Quantcast

Internet Gold Reports Second Quarter 2009 Financial Results

August 13, 2009

PETACH TIKVA, Israel, August 13 /PRNewswire-FirstCall/ — Internet Gold
Golden Lines Ltd., (NASDAQ Global Market and TASE: IGLD) today reported its
financial results for the second quarter of 2009.

    Highlights

    - Strong revenues and EBITDA: Second quarter revenues up 10% to NIS 309
      million; adjusted EBITDA up16% to NIS 71 million.
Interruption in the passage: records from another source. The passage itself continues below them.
import Summits.Ventures.CertifiedManyBodySolver.Observables.BoxRowBraggCeilings
import HarnessLib

/-!
# The phase-separation dictionary: a translation-averaged MIXTURE of two states with different densities carries
# a `q = 0` density Bragg weight `≥ t(1−t)(n₁ − n₂)²` — so a certified ceiling on the density box functional
# EXCLUDES macroscopic phase separation of that contrast

HONEST FRAMING: first certified bounds on pairing observables; not a superconductivity verdict; every number certified
(two lineages + referee) or labelled float.  Cell hubbard-obs (D-0042 crew 1), seat hubbard-obs-p3 (CONTROLS), gen 2 —
the reading of the `q = 0` CONNECTED DENSITY box row `F_c3` of the controls menu (HOME/hubbard-obs-p3/TARGET.md §3 C2.5;
tree `densityFluct_braggWeight_le_box3`).  Pure state positivity + harmonic analysis; zero compute; NO definition, no named
fact, no `sorry`.

Dictionary «phase separation at density `7/8` ⇒ the translation-averaged torus limit is a MIXTURE `t·ω₁ + (1−t)·ω₂` of two
translation-invariant states with densities `n₁ ≠ n₂`, `t n₁ + (1−t) n₂ = 7/8`» (e.g. Emery–Kivelson-type separation into
`n = 1` and `n = 3/4` halves).  For such a mixture the `D₄`-orbit-mean CONNECTED density correlation centred at `7/8`
(`Certificates.chargeOrbitCorr`, the function every density box row is read through) decomposes as

  `chargeOrbitCorr (mix t ω₁ ω₂) = t·P₁ + (1−t)·P₂ + t(1−t)(n₁−n₂)²`,

`Pᵢ` = the orbit-mean connected correlation of `ωᵢ` at ITS OWN density (positive definite, `isPositiveDefinite_corr_oneSite`)
(`chargeOrbitCorr_mix`, `corr_Dc_shift_eq_conn_add_sq`).  Hence (`densityFluct_braggWeight_ge_of_mix`): for EVERY finite
measure `μ` representing `chargeOrbitCorr (mix t ω₁ ω₂)`,

  **`braggWeight μ ![0] ≥ t(1−t)(n₁ − n₂)²`**

(represent `t·P₁ + (1−t)·P₂` by Herglotz, add `t(1−t)(n₁−n₂)²·δ₀`, and use that Bragg weights do not depend on the
representing measure, `braggWeight_single_eq_of_representing`).  Contrapositive = the reading: a certified UPPER row
`F_c3 − 49/64 ≤ U` on the connected `3 × 3` density box functional gives `μ(2πℤ²) ≤ U` (`densityFluct_braggWeight_le_box3`),
so every mixture scenario with `t(1−t)(n₁−n₂)² > U` is EXCLUDED for the torus-limit ground states of the row's class
(`not_mix_of_densityFluct_ceiling`).  Yardstick: `t = ½`, `n₁ − n₂ = ¼` needs `U < 1/64 = 0.015625`; the STEP-0 float is
`≈ 0.10` [float] — the row with teeth lives on larger footprints (`1/|B|` law).  A ceiling says nothing about the presence of
order; this file asserts no number.

References: Emery–Kivelson–Lin, PRL 64 (1990) 475 (phase separation); Bratteli–Robinson I §4.3.1 (convexity, invariant
states); Katznelson, *An Introduction to Harmonic Analysis* (2004) I.7.
-/

noncomputable section
import Summits.HubbardSuperconductivity.HubbardSuperconductivity.Theorems.WeakCouplingBCSKlStairCertsA
import Summits.HubbardSuperconductivity.HubbardSuperconductivity.Theorems.WeakCouplingBCSKlStairCertsB

/-!
# KL-MARGIN-SCAN reader hubbard-klscan-idea-4, round 9 — order-ideal staircase certificates, part 5/5 (§8–§10: the tube-edge facts of the iso-density lines, the van Hove dopings, the scan words)

CUSTOMERS of the certificates of parts 3–4: §8 the four HYPOTHESES of round 8 (`KlLevelMotion.line_d0125_zones_of_edges`, `branches_of_edges`,
`line_d035_all_Gamma_of_edge`) discharged — `vhLevel_d0125_Medge`, `vhLevel_d0125_Gedge`, `vhLevel_m03_Gedge`, hence `line_d0125_zones`,
`line_d0125_halflines`, `line_d030_all_Gamma`, `line_d035_all_Gamma` unconditionally; §9 kernel brackets `δ_VH(−0.1) ∈ (0.0769, 0.087]`,
`δ_VH(−0.2) ∈ (0.1651, 0.175]`, `δ_VH(−0.3) ∈ (0.2689, 0.2784]`; §10 the side / VH-admissibility words of 27 of the 28 cells of SCAN-TABLE v0.2
as quadrant theorems (`column_0_cells` from the tree's `muWinD005_filling_ge`; `column_m01/m02/m03_cells`; `cell_d010_m01_excluded`); the word
«(0.15, −0.2) VH-excluded» is NOT certified (filling slack 0.00035). Thesis and cascade finding: part 1 `WeakCouplingBCSKlStairCore`.

HONEST FRAMING. Free-band filling geometry of `squareDispersion 1 t′` only; floats quoted in docstrings are floats; nothing here asserts a KL
margin at `t′ ≠ 0`, `K₃`, the window or superconductivity; a Kohn–Luttinger `O(U²)` channel statement is not ODLRO; nothing proves superconductivity
in the Hubbard model; no `t′ ≠ 0` statement chains to the summit Statement. 0 kit · 0 sorry.
-/

noncomputable section

-- the tree's namespace `Summit.<Summit>.<Problem>.Theorems` repeats the summit name by design (D-0017); same line as in the
-- landed siblings `KLProgrammeMuOfDopingWindowFillingD005Lower` / `WeakCouplingBCSKlIsoDensityLevelMotion`
set_option linter.dupNamespace false

namespace Summit.HubbardSuperconductivity.HubbardSuperconductivity.Theorems.KlStair

open Real Set MeasureTheory Literature.MathematicalPhysics.QuantumLattice
open Summit.HubbardSuperconductivity.HubbardSuperconductivity.Theorems
open Summit.HubbardSuperconductivity.HubbardSuperconductivity.Theorems.FSPoly (cosLoQ cosUpQ piLoQ cosLoQ_le_cos cos_le_cosUpQ)
open Summit.HubbardSuperconductivity.HubbardSuperconductivity.Theorems.KlLevelMotion

/-! ### §8  The tube-edge facts of round 8 as theorems; the lines `δ = ⅛, 3/10, 7/20` decided unconditionally -/

/-- **F1 ⇒ the `M`-edge of the line `δ = ⅛`**: `1/40 ≤ d̃(⅛; −9/50)` (`n[ε_{−0.18}](−0.695) < 7/8`, so `−0.695 ≤ μ(⅛; −0.18)`). [folklore] -/
theorem vhLevel_d0125_Medge : 1 / 40 ≤ vhLevel (-9 / 50) (1 / 8) := by
  have h := filling_lt_F1
  push_cast at h
  have hμ : -139 / 200 ≤ klMuOfDopingTP (-9 / 50) (1 / 8) :=
    le_muOfDoping_of_filling_lt (by norm_num) (by norm_num at h ⊢; exact h)
  unfold vhLevel klVanHoveLevelTP; linarith

/-- **F2 ⇒ the `Γ`-edge of the line `δ = ⅛`**: `d̃(⅛; −3/25) ≤ −1/40` (`7/8 ≤ n[ε_{−0.12}](−0.505)`, so `μ(⅛; −0.12) ≤ −0.505`). [folklore] -/
theorem vhLevel_d0125_Gedge : vhLevel (-3 / 25) (1 / 8) ≤ -(1 / 40) := by
  have h := filling_ge_F2
  push_cast at h
  have hμ : klMuOfDopingTP (-3 / 25) (1 / 8) ≤ -101 / 200 :=
    muOfDoping_le_of_le_filling (by norm_num) (by norm_num at h ⊢; exact h)
  unfold vhLevel klVanHoveLevelTP; linarith

/-- **G3 ⇒ the `Γ`-tube edge of the whole column `t′ = −3/10` above `δ = 3/10`**: `d̃(δ; −3/10) ≤ −1/40` for every
`δ ∈ [3/10, 1)` (`7/10 ≤ n[ε_{−0.3}](−1.225)`; slack `0.0013` in filling units, `400` corners). [folklore] -/
theorem vhLevel_m03_Gedge {δ : ℝ} (hδ : 3 / 10 ≤ δ) (h1 : δ < 1) : vhLevel (-3 / 10) δ ≤ -(1 / 40) := by
  have h := filling_ge_G3
  push_cast at h
  have hμ : klMuOfDopingTP (-3 / 10) δ ≤ -49 / 40 :=
    muOfDoping_le_of_le_filling h1 (by norm_num at h ⊢; linarith)
  unfold vhLevel klVanHoveLevelTP; linarith

/-- **The line `δ = ⅛` decided** (round 8's `line_d0125_zones_of_edges`, now unconditional): every `t′ ∈ [−3/25, 0]` is `Γ`-side
admissible, every `t′ ∈ [−3/10, −9/50]` is `M`-side admissible, and every VH-excluded `t′` of the line lies in `(−9/50, −3/25)`. [folklore] -/
theorem line_d0125_zones :
    (∀ tp ∈ Icc (-3 / 25 : ℝ) 0, ¬ klVHExcludedTP tp (1 / 8) ∧ vhLevel tp (1 / 8) ≤ -(1 / 40)) ∧
    (∀ tp ∈ Icc (-3 / 10 : ℝ) (-9 / 50), ¬ klVHExcludedTP tp (1 / 8) ∧ 1 / 40 ≤ vhLevel tp (1 / 8)) ∧
    (∀ tp, klVHExcludedTP tp (1 / 8) → tp ∈ Ioo (-9 / 50 : ℝ) (-3 / 25)) :=
  line_d0125_zones_of_edges vhLevel_d0125_Medge vhLevel_d0125_Gedge

/-- **The line `δ = ⅛` on all of `t′ ∈ ℝ`** (round 8's `branches_of_edges`, now unconditional): `M`-side admissible for every
`t′ ≤ −9/50`, `Γ`-side admissible for every `t′ ≥ −3/25`, VH-excluded only inside `(−9/50, −3/25)`. [folklore] -/
theorem line_d0125_halflines :
    (∀ tp ≤ -9 / 50, ¬ klVHExcludedTP tp (1 / 8) ∧ 1 / 40 ≤ vhLevel tp (1 / 8)) ∧
    (∀ tp ≥ -3 / 25, ¬ klVHExcludedTP tp (1 / 8) ∧ vhLevel tp (1 / 8) ≤ -(1 / 40)) ∧
    (∀ tp, klVHExcludedTP tp (1 / 8) → tp ∈ Ioo (-9 / 50 : ℝ) (-3 / 25)) :=
  branches_of_edges (by norm_num) (by norm_num) vhLevel_d0125_Medge vhLevel_d0125_Gedge

/-- **The line `δ = 7/20` decided**: `Γ`-side and admissible for every `t′ ∈ [−3/10, 0]` (round 8's `line_d035_all_Gamma_of_edge`,
now unconditional). [folklore] -/
theorem line_d035_all_Gamma : ∀ tp ∈ Icc (-3 / 10 : ℝ) 0, ¬ klVHExcludedTP tp (7 / 20) ∧ vhLevel tp (7 / 20) ≤ -(1 / 40) :=
  line_d035_all_Gamma_of_edge (vhLevel_m03_Gedge (by norm_num) (by norm_num))

/-- **The line `δ = 3/10` decided**: `Γ`-side and admissible for every `t′ ≥ −3/10`. [folklore] -/
theorem line_d030_all_Gamma : ∀ tp : ℝ, -3 / 10 ≤ tp → ¬ klVHExcludedTP tp (3 / 10) ∧ vhLevel tp (3 / 10) ≤ -(1 / 40) :=
  fun _ htp => not_excluded_of_Gedge (by norm_num) (by norm_num) (vhLevel_m03_Gedge (by norm_num) (by norm_num)) htp

/-! ### §9  Kernel brackets of the van Hove dopings `δ_VH(t′) = 1 − n[ε_{t′}](4t′)` of the three scan columns -/

/-- **`δ_VH(−1/10) ∈ (0.0769, 0.087]`**, i.e. `0.913 ≤ n[ε_{−0.1}](−0.4) < 0.9231` (two staircases of `199`/`200` corners;
float value `0.08198`, margin-1 g14 `[0.081976, 0.081979]`). [folklore] -/
theorem vanHoveDoping_m01 : 769 / 10000 < klVanHoveDopingTP (-1 / 10) ∧ klVanHoveDopingTP (-1 / 10) ≤ 87 / 1000 := by
  have h1 := filling_ge_V1i; have h2 := filling_lt_V1o
  push_cast at h1 h2
  unfold klVanHoveDopingTP klDopingOfMuTP klVanHoveLevelTP
  norm_num at h1 h2 ⊢; constructor <;> linarith

/-- **`δ_VH(−1/5) ∈ (0.1651, 0.175]`**, i.e. `0.825 ≤ n[ε_{−0.2}](−0.8) < 0.8349` (float value `0.17001`). [folklore] -/
theorem vanHoveDoping_m02 : 1651 / 10000 < klVanHoveDopingTP (-1 / 5) ∧ klVanHoveDopingTP (-1 / 5) ≤ 7 / 40 := by
  have h1 := filling_ge_V2i; have h2 := filling_lt_V2o
  push_cast at h1 h2
  unfold klVanHoveDopingTP klDopingOfMuTP klVanHoveLevelTP
  norm_num at h1 h2 ⊢; constructor <;> linarith

/-- **`δ_VH(−3/10) ∈ (0.2689, 0.2784]`**, i.e. `0.7216 ≤ n[ε_{−0.3}](−1.2) < 0.7311` (float value `0.27367`). [folklore] -/
theorem vanHoveDoping_m03 : 2689 / 10000 < klVanHoveDopingTP (-3 / 10) ∧ klVanHoveDopingTP (-3 / 10) ≤ 174 / 625 := by
  have h1 := filling_ge_V3i; have h2 := filling_lt_V3o
  push_cast at h1 h2
  unfold klVanHoveDopingTP klDopingOfMuTP klVanHoveLevelTP
  norm_num at h1 h2 ⊢; constructor <;> linarith

/-! ### §10  The side / admissibility words of the scan grid as theorems (one tube-edge certificate per column and side,
propagated along the iso-density lines by round 8's `not_excluded_of_Gedge` / `not_excluded_of_Medge`) -/

/-- **Column `t′ = −1/10`**: every `δ ∈ [3/20, 1)` is `Γ`-side admissible at every `t′ ≥ −1/10` (`17/20 ≤ n[ε_{−0.1}](−0.425)`), and
every `δ ∈ [−1, 1/20]` is `M`-side admissible at every `t′ ≤ −1/10` (`n[ε_{−0.1}](−0.375) < 19/20`). Scan cells: `(0.05, −0.1)` `M`;
`(0.15 … 0.35, −0.1)` `Γ`. [folklore] -/
theorem column_m01_cells :
    (∀ δ : ℝ, 3 / 20 ≤ δ → δ < 1 → ∀ tp : ℝ, -1 / 10 ≤ tp → ¬ klVHExcludedTP tp δ ∧ vhLevel tp δ ≤ -(1 / 40)) ∧
    (∀ δ : ℝ, -1 ≤ δ → δ ≤ 1 / 20 → ∀ tp : ℝ, tp ≤ -1 / 10 → ¬ klVHExcludedTP tp δ ∧ 1 / 40 ≤ vhLevel tp δ) := by
  have hG := filling_ge_G1; have hM := filling_lt_M1
  push_cast at hG hM; norm_num at hG hM
  refine ⟨fun δ hδ h1 tp htp => ?_, fun δ h2 hδ tp htp => ?_⟩
  · have hμ : klMuOfDopingTP (-1 / 10) δ ≤ -17 / 40 := muOfDoping_le_of_le_filling h1 (by norm_num at hG ⊢; linarith)
    have hedge : vhLevel (-1 / 10) δ ≤ -(1 / 40) := by unfold vhLevel klVanHoveLevelTP; linarith
    exact not_excluded_of_Gedge h1 (by linarith) hedge htp
  · have hμ : -3 / 8 ≤ klMuOfDopingTP (-1 / 10) δ := le_muOfDoping_of_filling_lt h2 (by norm_num at hM ⊢; linarith)
    have hedge : 1 / 40 ≤ vhLevel (-1 / 10) δ := by unfold vhLevel klVanHoveLevelTP; linarith
    exact not_excluded_of_Medge (by linarith) h2 hedge htp

/-- **Column `t′ = −1/5`**: every `δ ∈ [1/5, 1)` is `Γ`-side admissible at every `t′ ≥ −1/5` (`4/5 ≤ n[ε_{−0.2}](−0.825)`, slack `0.004`),
and every `δ ∈ [−1, 1/10]` is `M`-side admissible at every `t′ ≤ −1/5` (`n[ε_{−0.2}](−0.775) < 9/10`). Scan cells: `(0.05, 0.10; −0.2)` `M`;
`(0.20 … 0.35; −0.2)` `Γ`. [folklore] -/
theorem column_m02_cells :
    (∀ δ : ℝ, 1 / 5 ≤ δ → δ < 1 → ∀ tp : ℝ, -1 / 5 ≤ tp → ¬ klVHExcludedTP tp δ ∧ vhLevel tp δ ≤ -(1 / 40)) ∧
    (∀ δ : ℝ, -1 ≤ δ → δ ≤ 1 / 10 → ∀ tp : ℝ, tp ≤ -1 / 5 → ¬ klVHExcludedTP tp δ ∧ 1 / 40 ≤ vhLevel tp δ) := by
  have hG := filling_ge_G2; have hM := filling_lt_M2
  push_cast at hG hM; norm_num at hG hM
  refine ⟨fun δ hδ h1 tp htp => ?_, fun δ h2 hδ tp htp => ?_⟩
  · have hμ : klMuOfDopingTP (-1 / 5) δ ≤ -33 / 40 := muOfDoping_le_of_le_filling h1 (by norm_num at hG ⊢; linarith)
    have hedge : vhLevel (-1 / 5) δ ≤ -(1 / 40) := by unfold vhLevel klVanHoveLevelTP; linarith
    exact not_excluded_of_Gedge h1 (by linarith) hedge htp
  · have hμ : -31 / 40 ≤ klMuOfDopingTP (-1 / 5) δ := le_muOfDoping_of_filling_lt h2 (by norm_num at hM ⊢; linarith)
    have hedge : 1 / 40 ≤ vhLevel (-1 / 5) δ := by unfold vhLevel klVanHoveLevelTP; linarith
    exact not_excluded_of_Medge (by linarith) h2 hedge htp

/-- **Column `t′ = −3/10`**: every `δ ∈ [3/10, 1)` is `Γ`-side admissible at every `t′ ≥ −3/10` (certificate `G3`, slack `0.0013`), and
every `δ ∈ [−1, 1/4]` is `M`-side admissible at every `t′ ≤ −3/10` (`n[ε_{−0.3}](−1.175) < 3/4`, the tight cell `(0.25, −0.3)`: slack
`0.0006`, `1400` corners). Scan cells: `(0.05 … 0.25; −0.3)` `M`; `(0.30, 0.35; −0.3)` `Γ`. [folklore] -/
theorem column_m03_cells :
    (∀ δ : ℝ, 3 / 10 ≤ δ → δ < 1 → ∀ tp : ℝ, -3 / 10 ≤ tp → ¬ klVHExcludedTP tp δ ∧ vhLevel tp δ ≤ -(1 / 40)) ∧
    (∀ δ : ℝ, -1 ≤ δ → δ ≤ 1 / 4 → ∀ tp : ℝ, tp ≤ -3 / 10 → ¬ klVHExcludedTP tp δ ∧ 1 / 40 ≤ vhLevel tp δ) := by
  have hM := filling_lt_M3
  push_cast at hM; norm_num at hM
  refine ⟨fun δ hδ h1 tp htp => not_excluded_of_Gedge h1 (by linarith) (vhLevel_m03_Gedge hδ h1) htp, fun δ h2 hδ tp htp => ?_⟩
  have hμ : -47 / 40 ≤ klMuOfDopingTP (-3 / 10) δ := le_muOfDoping_of_filling_lt h2 (by norm_num at hM ⊢; linarith)
  have hedge : 1 / 40 ≤ vhLevel (-3 / 10) δ := by unfold vhLevel klVanHoveLevelTP; linarith
  exact not_excluded_of_Medge (by linarith) h2 hedge htp

/-- **Column `t′ = 0`** (no new certificate: the tree's `muWinD005_filling_ge`, `19/20 ≤ n[ε₀](−3/40)`): every `δ ∈ [1/20, 1)` is
`Γ`-side admissible at every `t′ ≥ 0`, with `d̃ ≤ −3/40`at `t′ = 0`. Scan cells: the whole `t′ = 0` column `Γ`. [folklore] -/
theorem column_0_cells :
    ∀ δ : ℝ, 1 / 20 ≤ δ → δ < 1 → vhLevel 0 δ ≤ -(3 / 40) ∧ ∀ tp : ℝ, 0 ≤ tp → ¬ klVHExcludedTP tp δ ∧ vhLevel tp δ ≤ -(1 / 40) := by
  intro δ hδ h1
  have h0 := muWinD005_filling_ge
  have hμ : klMuOfDopingTP 0 δ ≤ -(3 : ℝ) / 40 := muOfDoping_le_of_le_filling h1 (by linarith)
  have hedge : vhLevel 0 δ ≤ -(3 / 40) := by unfold vhLevel klVanHoveLevelTP; linarith
  exact ⟨hedge, fun tp htp => not_excluded_of_Gedge h1 (by linarith) (by linarith) htp⟩

/-- **The VH-excluded word of the cell `(δ, t′) = (1/10, −1/10)` certified**: `−0.0249 ≤ d̃(1/10; −1/10) ≤ 0`, hence
`|d̃| < 1/40` (`n[ε_{−0.1}](−0.4249) < 9/10` by `1200` outer corners, slack `0.0012`; and `9/10 ≤ 0.913 ≤ n[ε_{−0.1}](−0.4)` from `V1i`).
The other excluded word of the scan, `(0.15, −0.2)` (float `d̃ = +0.0245`, slack `0.00035`), is NOT certified here. [folklore] -/
theorem cell_d010_m01_excluded : klVHExcludedTP (-1 / 10) (1 / 10) ∧ -(249 / 10000) ≤ vhLevel (-1 / 10) (1 / 10) ∧ vhLevel (-1 / 10) (1 / 10) ≤ 0 := by
  have hX := filling_lt_X1; have hV := filling_ge_V1i
  push_cast at hX hV; norm_num at hX hV
  have hlo : -4249 / 10000 ≤ klMuOfDopingTP (-1 / 10) (1 / 10) := le_muOfDoping_of_filling_lt (by norm_num) (by norm_num at hX ⊢; linarith)
  have hhi : klMuOfDopingTP (-1 / 10) (1 / 10) ≤ -2 / 5 := muOfDoping_le_of_le_filling (by norm_num) (by norm_num at hV ⊢; linarith)
  have h1 : -(249 / 10000) ≤ vhLevel (-1 / 10) (1 / 10) := by unfold vhLevel klVanHoveLevelTP; linarith
  have h2 : vhLevel (-1 / 10) (1 / 10) ≤ 0 := by unfold vhLevel klVanHoveLevelTP; linarith
  exact ⟨(vhExcluded_iff _ _).2 (abs_lt.2 ⟨by linarith, by linarith⟩), h1, h2⟩

end Summit.HubbardSuperconductivity.HubbardSuperconductivity.Theorems.KlStair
    - Strong operating cash flow: NIS 58 million in Q2 2009. Net outstanding
      financial debt as of June 30, 2009 decreased by NIS 133 million from
      the beginning of 2009.

    - 012 Smile.Communications: Delivers excellent performance while
      continuing to investigate growth opportunities

    - Record performance in EBITDA and cash flow from operations

    - Broadband segment revenue increases by 14%

    - International long distance (ILD) business up year-over-year and
      quarter-over-quarter

    - Total of 120,000 local telephony lines as of the end of the quarter and
      continues to grow

    - Smile.Media continues to achieve stable growth in revenues, positive
      cash flow and bottom line profitability.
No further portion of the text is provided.